*** Input data Section Begins ***
/-! ### §1 The meagre exceptional set of coefficient vectors, from `F²`-frames -/

/-- **The meagre exceptional set, from holomorphic `F²`-frames** (§1 of the g11 file with Griffiths' named fact replaced
by `hF2`): for `p ≥ 2`, Hodge-symmetric models `A` and `hF2 : F2Frames[p, A, hA]`, there is a meagre
`M ⊆ ℂ^{TernaryIndex p}`, containing `0`, off which the classifying point of every `f` with smooth model is Hodge generic
(`exists_isMeagre_isHodgeGenericPoint_of_weightTwoFrames` with `ε := (𝒳_φ → 𝒴 → ℙ³)`, fibrewise a closed immersion by
`isClosedImmersion_fiberι_familySpz_toProjectiveSpace`). [cite: Deligne1972WeilK3, Prop. 7.5]
[cite: VoisinHodgeII2003, §5.3.1 Lemma 5.13] [cite: CarlsonToledo1999, §2] -/
theorem exists_isMeagre_isHodgeGenericPoint_cyclicCoverFamily_of_weightTwoFrames (p : ℕ) [NeZero p]
    (A : ∀ t : ComplexPoints (cyclicCoverBase p), HodgeModel 2 (fiberOver (cyclicCoverFamily p) t))
    (hA : ∀ t, (A t).IsHodgeSymmetric) (hF2 : F2Frames[p, A, hA]) :
    ∃ M : Set (TernaryIndex p → ℂ), IsMeagre M ∧ (0 : TernaryIndex p → ℂ) ∈ M ∧
      ∀ f : MvPolynomial (Fin 3) ℂ, f.IsHomogeneous p →
        SmoothHypersurface.IsNonsingularForm ℂ (cyclicCoverForm p f) →
        (fun d : TernaryIndex p => f.coeff d.1) ∉ M →
        haveI : HodgeTensorFacts.{0, 0} := hodgeTensorFacts_holds
        haveI : ∀ t : ComplexPoints (cyclicCoverBase p),
            Module.Finite ℚ (bettiCohomology (fiberOver (cyclicCoverFamily p) t) 2) :=
          fun t => finite ((isSmoothProjectiveFamily_cyclicCoverFamily p).isSmoothProjective t) 2
        IsHodgeGenericPoint (cyclicCoverFamily p) 2 (cyclicCoverFamily_locallyTrivial p)
          (isSmoothProjectiveFamily_cyclicCoverFamily p) A hA ⟨cyclicCoverPoint p f, Set.mem_univ _⟩ := by
  haveI : HodgeTensorFacts.{0, 0} := hodgeTensorFacts_holds
  haveI : ∀ t : ComplexPoints (cyclicCoverBase p),
      Module.Finite ℚ (bettiCohomology (fiberOver (cyclicCoverFamily p) t) 2) :=
    fun t => finite ((isSmoothProjectiveFamily_cyclicCoverFamily p).isSmoothProjective t) 2
  haveI := smoothOfRelativeDimension_baseSpz_hom ℂ 2 p (cyclicCoverSpz p)
  obtain ⟨MS, hMS, hgen⟩ := exists_isMeagre_isHodgeGenericPoint_of_weightTwoFrames (cyclicCoverFamily p)
    (0 + Nat.card (TernaryIndex p)) (isSmoothProjectiveFamily_cyclicCoverFamily p)
    (isQuasiProjectiveOver_baseSpz 2 p (cyclicCoverSpz p)) (cyclicCoverFamily_locallyTrivial p) A hA
    (show 1 ≤ 2 + 1 by norm_num)
    (totalSpzToTotal ℂ 2 p (cyclicCoverSpz p) ≫ toProjectiveSpace ℂ 2 p)
    (isClosedImmersion_fiberι_familySpz_toProjectiveSpace ℂ 2 p (cyclicCoverSpz p)) hF2
  let χ : ComplexPoints (cyclicCoverBase p) → (TernaryIndex p → ℂ) := fun t e => (branchForm p t).coeff e.1
  refine ⟨χ '' MS ∪ {0}, ((isEmbedding_coeffChart p).isInducing.isMeagre_image hMS).union
    (isMeagre_singleton_zero p), Or.inr rfl, fun f hf hJ hfM => hgen _ fun hmem => hfM (Or.inl ?_)⟩
  exact ⟨cyclicCoverPoint p f, hmem, funext fun e => coeffChart_cyclicCoverPoint hf hJ e⟩

/-! ### §2 Analytic K1-A from `F²`-frames -/

/-- **Analytic K1-A from holomorphic `F²`-frames** (§2 of the g11 file with `hG` ↦ `hF2` for ALL Hodge-symmetric models):
for every prime `p ≥ 7` a meagre `M` such that every `f` homogeneous of degree `p` with coefficient vector off `M` and
every smooth projective `X ⊂ ℙ³` cut out by `x₃^p − f` carry `σ : X ⟶ X` with the route's clauses `Deck ∧ Comm`
(verbatim the `let`-block of the route decl `VeryGeneralDeckCommutatorsInHg`). CONDITIONAL on `hF2`.
[cite: Deligne1972WeilK3, Prop. 7.5] [cite: Andre1992, §4 Lemma 4 and §5 Thm. 1]
[cite: CarlsonToledo1999, §6 (kdoublept) and §7 Theorem 7.1] [cite: VoisinHodgeII2003, §5.3.1 Lemma 5.13] -/
theorem exists_deck_comm_offMeagre_of_weightTwoFrames
    (hF2 : ∀ (p : ℕ) [NeZero p]
      (A : ∀ t : ComplexPoints (cyclicCoverBase p), HodgeModel 2 (fiberOver (cyclicCoverFamily p) t))
      (hA : ∀ t, (A t).IsHodgeSymmetric), F2Frames[p, A, hA]) :
    open Literature.AlgebraicGeometry.Motives Literature.AlgebraicGeometry.HodgeTheory Literature.AlgebraicGeometry.HodgeTheory.BettiUniverse CategoryTheory.Limits in let pmul : List ℕ → List ℕ → List ℕ := fun a b => (List.range (a.length + b.length - 1)).map fun k => ((List.range (k + 1)).map fun i => a.getD i 0 * b.getD (k - i) 0).sum; let ehn : ℕ → ℕ → ℕ → ℕ := fun p j q => if (q + 1) * p < 3 + j then 0 else ((List.replicate 3 (List.replicate (p - 1) 1)).foldl pmul [1]).getD ((q + 1) * p - 3 - j) 0; let Deck : (p : ℕ) → (X : SchemeOver ℂ) → IsSmoothProjective 2 X → (X ⟶ X) → Prop := fun p X hX σ => pull σ 2 ^ p = 1 ∧ (∀ x y, tr hX (2 + 2) (cup X 2 2 (pull σ 2 x) (pull σ 2 y)) = tr hX (2 + 2) (cup X 2 2 x y)) ∧ Module.finrank ℚ ↥(Module.End.eigenspace (pull σ 2) 1) = 1 ∧ ∃ ζ : ℂ, IsPrimitiveRoot ζ p ∧ ∀ j q : ℕ, 1 ≤ j → j < p → q ≤ 2 → Module.finrank ℂ ↥(Module.End.eigenspace ((pull σ 2).baseChange ℂ) (ζ ^ j) ⊓ (hodge exists_isReal_hodgeModel_holds hX 2).piece ((2 : ℤ) - q) q) = ehn p j q; let Uni : (X : SchemeOver ℂ) → IsSmoothProjective 2 X → (X ⟶ X) → (bettiCohomology X 2 ≃ₗ[ℚ] bettiCohomology X 2) → Prop := fun X hX σ g => (∀ x, g (pull σ 2 x) = pull σ 2 (g x)) ∧ ∀ x y, tr hX (2 + 2) (cup X 2 2 (g x) (g y)) = tr hX (2 + 2) (cup X 2 2 x y); let Comm : (X : SchemeOver ℂ) → IsSmoothProjective 2 X → (X ⟶ X) → Prop := fun X hX σ => haveI := finite hX 2; haveI : HodgeTensorFacts.{0, 0} := hodgeTensorFacts_holds; ∀ g h : bettiCohomology X 2 ≃ₗ[ℚ] bettiCohomology X 2, Uni X hX σ g → Uni X hX σ h → g * h * g⁻¹ * h⁻¹ ∈ (hodge exists_isReal_hodgeModel_holds hX 2).hodgeGroup; ∀ ⦃p : ℕ⦄, p.Prime → 7 ≤ p → ∃ M : Set ({d : Fin 3 →₀ ℕ // d.degree = p} → ℂ), IsMeagre M ∧ ∀ f : MvPolynomial (Fin 3) ℂ, f.IsHomogeneous p → (fun d : {d : Fin 3 →₀ ℕ // d.degree = p} => f.coeff d.1) ∉ M → ∀ ⦃X : SchemeOver ℂ⦄ (hX : IsSmoothProjective 2 X), IsHypersurfaceCutOutBy 3 (MvPolynomial.X (Fin.last 3) ^ p - MvPolynomial.rename Fin.castSucc f) X → ∃ σ : X ⟶ X, Deck p X hX σ ∧ Comm X hX σ := by
  intro pmul ehn Deck Uni Comm p hp h7
  haveI : NeZero p := ⟨hp.ne_zero⟩
  have hp2 : 2 ≤ p := by omega
  -- real (hence Hodge-symmetric) Hodge models of the fibres of the Carlson–Toledo family
  have hAm := fun t : ComplexPoints (cyclicCoverBase p) =>
    exists_isReal_hodgeModel_holds.exists_isHodgeSymmetric
      ((isSmoothProjectiveFamily_cyclicCoverFamily p).isSmoothProjective t)
  let A : ∀ t : ComplexPoints (cyclicCoverBase p), HodgeModel 2 (fiberOver (cyclicCoverFamily p) t) :=
    fun t => (hAm t).choose
  have hA : ∀ t, (A t).IsHodgeSymmetric := fun t => (hAm t).choose_spec
  obtain ⟨M, hM, h0M, hgen⟩ :=
    exists_isMeagre_isHodgeGenericPoint_cyclicCoverFamily_of_weightTwoFrames p A hA (hF2 p A hA)
  refine ⟨M, hM, fun f hf hfM X hX hcut => ?_⟩
  have hf0 : f ≠ 0 := by
    intro h
    apply hfM
    have : (fun d : TernaryIndex p => f.coeff d.1) = 0 := funext fun d => by rw [h, MvPolynomial.coeff_zero]; rfl
    rw [this]
    exact h0M
  obtain ⟨e⟩ := hcut.nonempty_iso_hypersurface
  have hXF : IsSmoothProjective 2 (SmoothHypersurface.hypersurface
      (MvPolynomial.X (Fin.last 3) ^ p - MvPolynomial.rename Fin.castSucc f)) := hX.of_iso e
  have hJ : SmoothHypersurface.IsNonsingularForm ℂ (cyclicCoverForm p f) :=
    CyclicCoverFormNonsingular.isNonsingularForm_cyclicCoverForm_of_isSmoothProjective hp2 hf hf0 hXF
  exact exists_deck_comm_of_hodgeGeneric_of_localMonodromyBound
    carlsonToledo1999_nodalMeridianLocalMonodromyBound_holds hp h7 f hf hf0 hXF A hA (hgen f hf hJ hfM) hX hcut

/-! ### §3 The analytic leaf from `F²`-frames -/

/-- **Analytic rung-F-H1 leaf from holomorphic `F²`-frames** (§3 of the g11 file with `hG` ↦ `hF2` for ALL Hodge-symmetric
models): for every prime `p ≥ 7` a MEAGRE subset `M` of the coefficient space `ℂ^{TernaryIndex p}` such that for every `f`
homogeneous of degree `p` with coefficient vector off `M`, every smooth projective surface `X ⊂ ℙ³` cut out by `x₃^p − f`
and every `(k+1)`-fold self fibre power `Y` of `X`: `HodgeConjectureFor (2(k+1)) Y`.  CONDITIONAL on `hF2` (relative
Griffiths residues, programme B4); items stay open; rung F-H1 not moved; HC not proved. [cite: Deligne1972WeilK3, Prop. 7.5]
[cite: Andre1992, §4 Lemma 4 and §5 Thm. 1] [cite: CarlsonToledo1999, §6 (kdoublept) and §7 Theorem 7.1]
[cite: VoisinHodgeII2003, §5.3.1 Lemma 5.13] -/
theorem cyclicSurfacePowersHodge_offMeagre_of_weightTwoFrames
    (hF2 : ∀ (p : ℕ) [NeZero p]
      (A : ∀ t : ComplexPoints (cyclicCoverBase p), HodgeModel 2 (fiberOver (cyclicCoverFamily p) t))
      (hA : ∀ t, (A t).IsHodgeSymmetric), F2Frames[p, A, hA]) :
    ∀ ⦃p : ℕ⦄, p.Prime → 7 ≤ p → ∃ M : Set ({d : Fin 3 →₀ ℕ // d.degree = p} → ℂ), IsMeagre M ∧
      ∀ f : MvPolynomial (Fin 3) ℂ, f.IsHomogeneous p →
        (fun d : {d : Fin 3 →₀ ℕ // d.degree = p} => f.coeff d.1) ∉ M →
        ∀ ⦃X : SchemeOver ℂ⦄, IsSmoothProjective 2 X →
          IsHypersurfaceCutOutBy 3 (MvPolynomial.X (Fin.last 3) ^ p - MvPolynomial.rename Fin.castSucc f) X →
          ∀ ⦃k : ℕ⦄ ⦃Y : SchemeOver ℂ⦄, (∃ π : Fin (k + 1) → (Y ⟶ X), Nonempty (IsLimit (Fan.mk Y π))) →
            HodgeConjectureFor (2 * (k + 1)) Y := by
  intro p hp h7
  haveI : NeZero p := ⟨hp.ne_zero⟩
  have hp2 : 2 ≤ p := by omega
  have hAm := fun t : ComplexPoints (cyclicCoverBase p) =>
    exists_isReal_hodgeModel_holds.exists_isHodgeSymmetric
      ((isSmoothProjectiveFamily_cyclicCoverFamily p).isSmoothProjective t)
  let A : ∀ t : ComplexPoints (cyclicCoverBase p), HodgeModel 2 (fiberOver (cyclicCoverFamily p) t) :=
    fun t => (hAm t).choose
  have hA : ∀ t, (A t).IsHodgeSymmetric := fun t => (hAm t).choose_spec
  obtain ⟨M, hM, h0M, hgen⟩ :=
    exists_isMeagre_isHodgeGenericPoint_cyclicCoverFamily_of_weightTwoFrames p A hA (hF2 p A hA)
  refine ⟨M, hM, fun f hf hfM X hX hcut k Y hY => ?_⟩
  have hf0 : f ≠ 0 := by
    intro h
    apply hfM
    have : (fun d : TernaryIndex p => f.coeff d.1) = 0 := funext fun d => by rw [h, MvPolynomial.coeff_zero]; rfl
    rw [this]
    exact h0M
  obtain ⟨e⟩ := hcut.nonempty_iso_hypersurface
  have hXF : IsSmoothProjective 2 (SmoothHypersurface.hypersurface
      (MvPolynomial.X (Fin.last 3) ^ p - MvPolynomial.rename Fin.castSucc f)) := hX.of_iso e
  have hJ : SmoothHypersurface.IsNonsingularForm ℂ (cyclicCoverForm p f) :=
    CyclicCoverFormNonsingular.isNonsingularForm_cyclicCoverForm_of_isSmoothProjective hp2 hf hf0 hXF
  exact hodgeConjectureFor_powers_of_hodgeGeneric_of_localMonodromyBound
    carlsonToledo1999_nodalMeridianLocalMonodromyBound_holds hp h7 f hf hf0 hXF A hA (hgen f hf hJ hfM) hX hcut hY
*** Input data Section Ends ***
Try it — Where a line above contains the word "rung", show that line.

Task answer —
/-- **Analytic rung-F-H1 leaf from holomorphic `F²`-frames** (§3 of the g11 file with `hG` ↦ `hF2` for ALL Hodge-symmetric
Griffiths residues, programme B4); items stay open; rung F-H1 not moved; HC not proved. [cite: Deligne1972WeilK3, Prop. 7.5]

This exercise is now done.